Но вернемся к дневнику Зинаиды Николаевны Гиппиус. 25 января 1918: «Пока нет начала света – предрекаю: напрасны кривлянья Луначарского, тщетны пошлые безумства Ленина, ни к чему все предательства Троцкого-Бронштейна, да и бесцельны все «социалистические» их декреты, хотя бы 10 лет они издавались 10 лет сидящими большевиками. Впрочем, 10 лет декреты издаваться наверно не будут, ибо гораздо раньше уничтожат физически все окружающее и всех людей. Это они могут».
И дальнейшая приписка: «Грабят сплошь. И убивают».
Запись от 14 апреля 1918 года: «В среду на Страстной – 1 мая по новому стилю. Владыки объявили «праздник своему народу». Луначарский, этот изолгавшийся парикмахер, клянется, что устроит «из праздников праздник», красоту из красот. Будут возить по городу колесницы с кукишами (старый мир) и драконов (новый мир, советская коммуна). Потом кукиши сожгут, а драконов будут венчать. Футуристы воспламенились, жадно мажут плакаты. Луначарский обещает еще «свержение болванов» – старых памятников. Уже целятся на скульптуру барона Клодта на Мариинской площади (памятник Николаю I)».
14 октября 1918: «В Гороховой «чрезвычайке» орудуют женщины (Стасова, Яковлева), а потому царствует особенная – упрямая и тупая, – жестокость. Даже Луначарский с ней борется, и тщетно: только плачет (буквально, слезами)».
22 октября Гиппиус, комментируя слух об убийстве Василия Розанова, «русского Ницше», восклицала: «Я не хочу верить, но ведь все возможно в нашем «культурном раю», г-да Горькие и Луначарские!..»
В одной из записей «Черной тетради» Зинаида Николаевна припечатала Марию Андрееву: «Эта истерическая особа, жена Горького, которая работает с Луначарским: «Ах, я с удовольствием… И вечер устрою…»
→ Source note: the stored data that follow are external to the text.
import Literature.NumberTheory.Weil1964.AdelicMetaplecticFinRep
import Literature.NumberTheory.Weil1964.AdelicMetaplecticReindex
import HarnessLib

/-!
# The finite factor `ω_f` of a REINDEXED splitting is the reindexed finite factor: `ω_f(R_e ∘ s) = R_e^f ∘ ω_f(s) ∘ (R_e^f)⁻¹`

Topic `NumberTheory/Weil1964`; namespace `Literature.NumberTheory.Weil1964`.  THEOREMS ONLY (no definition, no named fact, no
instance, no `sorry`).  Cell `hodgecm-mathlib`, (β)-glue of `A-plan/GS6-HOIST-SPEC.md` §9, piece (f1-up)(a) = placement-sheet row L-12
(consumer: the G1-face (f1-adapted)); books 0: nothing here is a named fact or moves a binder of HC_CM.

SETTING ([Weil1964] Chap. III n° 37–38; [GelbartRogawski1991] §3.1 p. 454).  A number field `F`, an index bijection `e : ι ≃ ι′`,
an adelic Gram matrix `T ∈ M_ι(𝔸_F)` and its reindexing `reindex e e T ∈ M_{ι′}(𝔸_F)`, the REINDEXING OF RECORD
★ `adelicMpContReindex F e T : Mp_ψ(W_T)ᶜᵒⁿᵗ ≃* Mp_ψ(W_{reindex e e T})ᶜᵒⁿᵗ` (★ `AdelicMetaplecticReindex` §4: `(g, M) ↦ (W_e g W_e⁻¹,
R_e M R_e⁻¹)`, `ω(reindex p) Ψ = R_e (ω(p) (R_e⁻¹ Ψ))`), and a homomorphism `s : H →* Mp_ψ(W_T)ᶜᵒⁿᵗ` whose symplectic components
fix the archimedean vectors (`harch`) — the hypothesis under which the FINITE FACTOR ★ `finRepMp hT s harch : H → End 𝒮((𝔸_F^∞)^ι)`
(`ω(s h) = 1 ⊗ finRepMp s h`, ★ `AdelicMetaplecticFinRep`) is defined.

RESULTS (all folklore bookkeeping on the two ★ files; cites point at the places where the objects are set up).
* §1 `archVec_comp_equiv`, `reindexW_symm_archVec_pair`, `reindexW_archVec_pair` — archimedean vectors under `W_e`;
  **`archVec_fixed_reindex`** — the reindexed splitting `R_e ∘ s := (adelicMpContReindex F e T) ∘ s` again fixes the archimedean
  vectors (the `harch` transport), so its finite factor is defined; `isUnit_reindex` — `reindex e e T` is invertible when `T` is.
* §2 `schwartzReindexCLM_schwartzReindexCLM_symm`, `finSBReindex_symm`, `unitSchwartz_ne_zero` (plumbing);
  **`finRepMp_reindex_apply`** — `finRepMp (R_e ∘ s) h f = R_e^f (finRepMp s h ((R_e^f)⁻¹ f))` (★ `finRepMp_unique` against the test
  vector `Φ₀ = unitSchwartz`, computed with ★ `adelicMpCont.omega_reindex_apply`, ★ `piSBReindex_tmul` (×2) and ★
  `omega_map_tmul_finRepMp`); **`finRepMp_reindex`** — the same as `finRepMp (R_e ∘ s) h = (R_e^f).conj (finRepMp s h)`;
  **`finSBReindex_finRepMp`** — `R_e^f` INTERTWINES `finRepMp s` with `finRepMp (R_e ∘ s)`.

USE: G1 ★ `finRepMp_comp_finSumEquiv` / `finSumEquiv_intertwines` (`AdelicMetaplecticFinRepBlockDiag`) live on `ι₁ ⊕ ι₂` with
`T = fromBlocks T₁ 0 0 T₂`; the rank-`(N₁+N₂)` pair splitting of ★ `UnitaryDualPairWeilCoinvariants.finPairRep` lives on `Fin n` with the
Kronecker Gram matrix read through an enumeration `Fin (N₁+N₂) × Fin M ≃ Fin n`; this file is the transport of `finRepMp` along the index
shuffle between the two (the owner of (f1) composes it with the Gram-matrix identification and G1).

TECHNICAL NOTE (for the next hand): on these carriers `rw` with `reindexW_symm_apply` / `piSBReindex_symm` / `MonoidHom.coe_comp`
runs into `isDefEq`/`whnf` heartbeat time-outs (failed higher-order matches unfold the adelic instance towers); the proofs below
therefore go by `Eq.trans` / `congrArg` chains against the ★ `rfl`-lemmas, which elaborate in < 1 s each.

## References
* [Weil1964] A. Weil, *Sur certains groupes d'opérateurs unitaires*, Acta Math. 111 (1964), Chap. III n° 37–38 pp. 188–190.
* [GelbartRogawski1991] S. Gelbart, J. Rogawski, Invent. Math. 105 (1991), §3.1 p. 454.
* [MoeglinVignerasWaldspurger1987] C. Mœglin, M.-F. Vignéras, J.-L. Waldspurger, LNM 1291 (1987), Chap. 2 I.4 Exemple (1), II.1.
-/

set_option autoImplicit false

noncomputable section

open scoped TensorProduct Classical
open NumberField NumberField.mixedEmbedding IsDedekindDomain
open Literature.NumberTheory.Automorphic Literature.RepresentationTheory.HeisenbergGroup
open Literature.NumberTheory.Automorphic.UnitaryGroup (reindexW reindexW_apply reindexW_symm_apply spReindex coe_spReindex_apply)

namespace Literature.NumberTheory.Weil1964

variable {F : Type} [Field F] [NumberField F] {ι ι' : Type} [Fintype ι] [Fintype ι'] [DecidableEq ι] [DecidableEq ι']
  (e : ι ≃ ι')

/-! ### §1 Archimedean vectors under the reindexing; the `harch` transport -/

omit [Fintype ι] [Fintype ι'] [DecidableEq ι] [DecidableEq ι'] in
/-- `archVec a ∘ e = archVec (a ∘ e)` (both are `i ↦ (a (e i), 0)`). [cite: Weil1964, Chap. III n° 37 p. 188] -/
theorem archVec_comp_equiv (a : ι' → mixedSpace F) : archVec F ι' a ∘ e = archVec F ι (a ∘ e) := rfl

omit [Fintype ι] [Fintype ι'] [DecidableEq ι] [DecidableEq ι'] in
/-- `W_e⁻¹ (archVec a, archVec w) = (archVec (a ∘ e), archVec (w ∘ e))`. [cite: MoeglinVignerasWaldspurger1987, Chap. 2 I.4 Exemple (1)] -/
theorem reindexW_symm_archVec_pair (a w : ι' → mixedSpace F) :
    (reindexW (AdeleRing (𝓞 F) F) e).symm (archVec F ι' a, archVec F ι' w) =
      (archVec F ι (a ∘ e), archVec F ι (w ∘ e)) := rfl

omit [Fintype ι] [Fintype ι'] [DecidableEq ι] [DecidableEq ι'] in
/-- `W_e (archVec b, archVec x) = (archVec (b ∘ e⁻¹), archVec (x ∘ e⁻¹))`. [cite: MoeglinVignerasWaldspurger1987, Chap. 2 I.4 Exemple (1)] -/
theorem reindexW_archVec_pair (b x : ι → mixedSpace F) :
    reindexW (AdeleRing (𝓞 F) F) e (archVec F ι b, archVec F ι x) =
      (archVec F ι' (b ∘ e.symm), archVec F ι' (x ∘ e.symm)) := rfl

variable {T : Matrix ι ι (AdeleRing (𝓞 F) F)} {H : Type*} [Monoid H]

/-- **The `harch` transport**: if the symplectic components of `s` fix the archimedean vectors of `W_T`, those of the reindexed
splitting `(adelicMpContReindex F e T) ∘ s` fix the archimedean vectors of `W_{reindex e e T}` (`π(reindex p) = W_e π(p) W_e⁻¹`, ★
`adelicMpCont.proj_reindex`, and `W_e^{±1}` permutes archimedean vectors). [cite: GelbartRogawski1991, §3.1 p. 454] -/
theorem archVec_fixed_reindex (s : H →* adelicMpCont F ι T)
    (harch : ∀ (h : H) (a w : ι → mixedSpace F),
      (adelicMpCont.proj F ι T (s h)).1 (archVec F ι a, archVec F ι w) = (archVec F ι a, archVec F ι w))
    (h : H) (a w : ι' → mixedSpace F) :
    (adelicMpCont.proj F ι' (Matrix.reindex e e T) (((adelicMpContReindex F e T).toMonoidHom.comp s) h)).1
        (archVec F ι' a, archVec F ι' w) = (archVec F ι' a, archVec F ι' w) := by
  have hc : ((adelicMpContReindex F e T).toMonoidHom.comp s) h = adelicMpContReindex F e T (s h) := rfl
  rw [hc, adelicMpCont.proj_reindex]
  have h2 : (reindexW (AdeleRing (𝓞 F) F) e).symm (archVec F ι' a, archVec F ι' w) =
      (archVec F ι (a ∘ e), archVec F ι (w ∘ e)) := rfl
  have h3 : reindexW (AdeleRing (𝓞 F) F) e (archVec F ι (a ∘ e), archVec F ι (w ∘ e)) =
      (archVec F ι' ((a ∘ e) ∘ e.symm), archVec F ι' ((w ∘ e) ∘ e.symm)) := rfl
  have ha : (a ∘ e) ∘ e.symm = a := funext fun i => congrArg a (e.apply_symm_apply i)
  have hw : (w ∘ e) ∘ e.symm = w := funext fun i => congrArg w (e.apply_symm_apply i)
  refine (coe_spReindex_apply e T _ _).trans ?_
  refine (congrArg (fun v => reindexW (AdeleRing (𝓞 F) F) e ((adelicMpCont.proj F ι T (s h)).1 v)) h2).trans ?_
  refine (congrArg (reindexW (AdeleRing (𝓞 F) F) e) (harch h (a ∘ e) (w ∘ e))).trans ?_
  refine h3.trans ?_
  rw [ha, hw]

omit [Fintype ι] [Fintype ι'] [DecidableEq ι] [DecidableEq ι'] in
/-- `reindex e e T` is invertible when `T` is (`Matrix.reindexAlgEquiv`). [cite: GelbartRogawski1991, §3.1 p. 454] -/
theorem isUnit_reindex [Fintype ι] [Fintype ι'] [DecidableEq ι] [DecidableEq ι'] (hT : IsUnit T) :
    IsUnit (Matrix.reindex e e T) :=
  hT.map (Matrix.reindexAlgEquiv (AdeleRing (𝓞 F) F) (AdeleRing (𝓞 F) F) e)

/-! ### §2 The finite factor of the reindexed splitting -/

omit [DecidableEq ι] [DecidableEq ι'] in
/-- `R_e^∞ (R_{e⁻¹}^∞ φ) = φ`. [cite: MoeglinVignerasWaldspurger1987, Chap. 2 I.4 Exemple (1)] -/
theorem schwartzReindexCLM_schwartzReindexCLM_symm (φ : SchwartzMap (ι' → mixedSpace F) ℂ) :
    schwartzReindexCLM F e (schwartzReindexCLM F e.symm φ) = φ := by
  ext w
  rw [schwartzReindexCLM_apply, schwartzReindexCLM_apply]
  exact congrArg φ (funext fun i => congrArg w (e.apply_symm_apply i))

omit [Fintype ι] [Fintype ι'] [DecidableEq ι] [DecidableEq ι'] in
/-- `(R_e^f)⁻¹ = R_{e⁻¹}^f`. [cite: MoeglinVignerasWaldspurger1987, Chap. 2 I.4 Exemple (1)] -/
theorem finSBReindex_symm : (finSBReindex F e).symm = finSBReindex F e.symm := rfl

omit [DecidableEq ι'] in
/-- the archimedean test vector `unitSchwartz` is non-zero (its value at `0` is `1`). [cite: Weil1964, Chap. III n° 37 p. 188] -/
theorem unitSchwartz_ne_zero : unitSchwartz F ι' ≠ 0 := fun h0 => by
  have h1 := unitSchwartz_apply_zero (F := F) (ι := ι')
  rw [h0] at h1
  exact zero_ne_one h1

variable (hT : IsUnit T) (s : H →* adelicMpCont F ι T)
  (harch : ∀ (h : H) (a w : ι → mixedSpace F),
    (adelicMpCont.proj F ι T (s h)).1 (archVec F ι a, archVec F ι w) = (archVec F ι a, archVec F ι w))
  (hT' : IsUnit (Matrix.reindex e e T))
  (harch' : ∀ (h : H) (a w : ι' → mixedSpace F),
    (adelicMpCont.proj F ι' (Matrix.reindex e e T) (((adelicMpContReindex F e T).toMonoidHom.comp s) h)).1
        (archVec F ι' a, archVec F ι' w) = (archVec F ι' a, archVec F ι' w))

/-- **`finRepMp (R_e ∘ s) h f = R_e^f (finRepMp s h ((R_e^f)⁻¹ f))`** — the finite factor of the reindexed splitting is the
reindexed finite factor.  Proof: by ★ `finRepMp_unique` it suffices to check `ω(reindex (s h)) (Φ₀ ⊗ f) = Φ₀ ⊗ R_e^f ω_f(s h) (R_e^f)⁻¹ f`
for ONE archimedean `Φ₀ ≠ 0`; by ★ `adelicMpCont.omega_reindex_apply` the left side is `R_e (ω(s h) (R_{e⁻¹} (Φ₀ ⊗ f)))`, and `R_e`,
`R_{e⁻¹}` are pure-tensor operators (★ `piSBReindex_tmul`) between which ★ `omega_map_tmul_finRepMp` acts on the finite leg only;
`R_e^∞ R_{e⁻¹}^∞ Φ₀ = Φ₀`.  (Any two admissible `hT′`, `harch′` give the same operator.)
[cite: Weil1964, Chap. III n° 37–38 pp. 188–190] [cite: GelbartRogawski1991, §3.1 p. 454] -/
theorem finRepMp_reindex_apply (h : H) (f : FinSB F ι') :
    finRepMp hT' ((adelicMpContReindex F e T).toMonoidHom.comp s) harch' h f =
      finSBReindex F e (finRepMp hT s harch h ((finSBReindex F e).symm f)) := by
  have key : ((finSBReindex F e : FinSB F ι ≃ₗ[ℂ] FinSB F ι') : FinSB F ι →ₗ[ℂ] FinSB F ι') ∘ₗ
        (finRepMp hT s harch h) ∘ₗ ((finSBReindex F e).symm : FinSB F ι' →ₗ[ℂ] FinSB F ι) =
      finRepMp hT' ((adelicMpContReindex F e T).toMonoidHom.comp s) harch' h := by
    refine finRepMp_unique hT' _ harch' h (unitSchwartz_ne_zero (F := F) (ι' := ι')) fun g => ?_
    have hc : ((adelicMpContReindex F e T).toMonoidHom.comp s) h = adelicMpContReindex F e T (s h) := rfl
    rw [hc]
    -- `ω(reindex (s h)) Ψ = R_e (ω(s h) (R_{e⁻¹} Ψ))`
    refine (adelicMpCont.omega_reindex_apply F e T (s h) _).trans ?_
    -- `R_{e⁻¹} (Φ₀ ⊗ g) = R_{e⁻¹}^∞ Φ₀ ⊗ R_{e⁻¹}^f g` (`(R_e)⁻¹ = R_{e⁻¹}` definitionally, ★ `piSBReindex_symm`)
    refine (congrArg (fun Ψ => piSBReindex F e (adelicMpCont.omega F ι T (s h) Ψ))
      (piSBReindex_tmul F e.symm (unitSchwartz F ι') g)).trans ?_
    -- `ω(s h)` acts on the finite leg
    refine (congrArg (piSBReindex F e) (omega_map_tmul_finRepMp hT s harch h _ _)).trans ?_
    -- `R_e (φ ⊗ g′) = R_e^∞ φ ⊗ R_e^f g′`, and `R_e^∞ R_{e⁻¹}^∞ Φ₀ = Φ₀`
    refine (piSBReindex_tmul F e _ _).trans ?_
    exact congrArg (fun φ => piSchwartzBruhatEquiv F ι'
      (φ ⊗ₜ[ℂ] finSBReindex F e (finRepMp hT s harch h (finSBReindex F e.symm g))))
      (schwartzReindexCLM_schwartzReindexCLM_symm e (unitSchwartz F ι'))
  exact (LinearMap.congr_fun key f).symm

/-- **`finRepMp (R_e ∘ s) h = (R_e^f).conj (finRepMp s h)`** (`LinearEquiv.conj`: `R_e^f ∘ ω_f(s h) ∘ (R_e^f)⁻¹`).
[cite: Weil1964, Chap. III n° 37–38 pp. 188–190] [cite: GelbartRogawski1991, §3.1 p. 454] -/
theorem finRepMp_reindex (h : H) :
    finRepMp hT' ((adelicMpContReindex F e T).toMonoidHom.comp s) harch' h =
      (finSBReindex F e).conj (finRepMp hT s harch h) := by
  refine Eq.trans ?_ (LinearEquiv.conj_apply _ _).symm
  exact LinearMap.ext fun f => (finRepMp_reindex_apply e hT s harch hT' harch' h f).trans rfl

/-- **`R_e^f` intertwines**: `R_e^f (finRepMp s h f) = finRepMp (R_e ∘ s) h (R_e^f f)`.
[cite: Weil1964, Chap. III n° 37–38 pp. 188–190] [cite: MoeglinVignerasWaldspurger1987, Chap. 2 II.1] -/
theorem finSBReindex_finRepMp (h : H) (f : FinSB F ι) :
    finSBReindex F e (finRepMp hT s harch h f) =
      finRepMp hT' ((adelicMpContReindex F e T).toMonoidHom.comp s) harch' h (finSBReindex F e f) := by
  rw [finRepMp_reindex_apply e hT s harch hT' harch' h, LinearEquiv.symm_apply_apply]

/-- **the canonical instance**: with `hT′ := isUnit_reindex e hT` and `harch′ := archVec_fixed_reindex e s harch` (the two
admissibility data produced in §1), `finRepMp (R_e ∘ s) h f = R_e^f (finRepMp s h ((R_e^f)⁻¹ f))`. [cite: Weil1964, Chap. III n° 37–38 pp. 188–190] -/
theorem finRepMp_reindex_apply' (h : H) (f : FinSB F ι') :
    finRepMp (isUnit_reindex e hT) ((adelicMpContReindex F e T).toMonoidHom.comp s) (archVec_fixed_reindex e s harch) h f =
      finSBReindex F e (finRepMp hT s harch h ((finSBReindex F e).symm f)) :=
  finRepMp_reindex_apply e hT s harch _ _ h f

end Literature.NumberTheory.Weil1964

end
Если записи у Зинаиды Гиппиус полны сарказма, то в дневнике Корнея Чуковского касательно Луначарского присутствуют мягкий юмор и ирония. Вот некоторые записи:
14 февраля 1918 года: «У Луначарского. Я видаюсь с ним чуть не ежедневно. Меня спрашивают, отчего я не выпрошу у него того-то или того-то. Я отвечаю: жалко эксплуатировать такого благодушного ребенка. Он лоснится от самодовольства. Услужить кому-нибудь, сделать одолжение – для него ничего приятнее! Он мерещится себе как некое всесильное благостное существо – источающее на всех благодать: – Пожалуйста, не угодно ли, будьте любезны, – и пишет рекомендательные письма ко всем, к кому угодно – и на каждом лихо подмахивает: Луначарский. Страшно любит свою подпись, так и тянется к бумаге, как бы подписать. Живет он в доме Армии и Флота – в паршивенькой квартирке – наискосок от дома Мурузи, по гнусной лестнице. На двери бумага: «Здесь приема нет. Прием тогда-то от такого-то часа в Зимнем Дворце, тогда-то в Министерстве просвещения и т. д.» Но публика на бумажку никакого внимания, – так и прет к нему в двери, – и артисты Императорских театров, и бывшие эмигранты, и прожектеры, и срыватели легкой деньги, и милые поэты из народа, и чиновники, и солдаты – все – к ужасу его сварливой служанки, которая громко бушует при каждом новом звонке. «Ведь написано». И тут же бегает его сынок Тотоша, избалованный хорошенький крикун, который – ни слова по-русски, все по-французски, и министериабельно – простая мадам Луначарская – все это хаотично, добродушно, наивно, как в водевиле.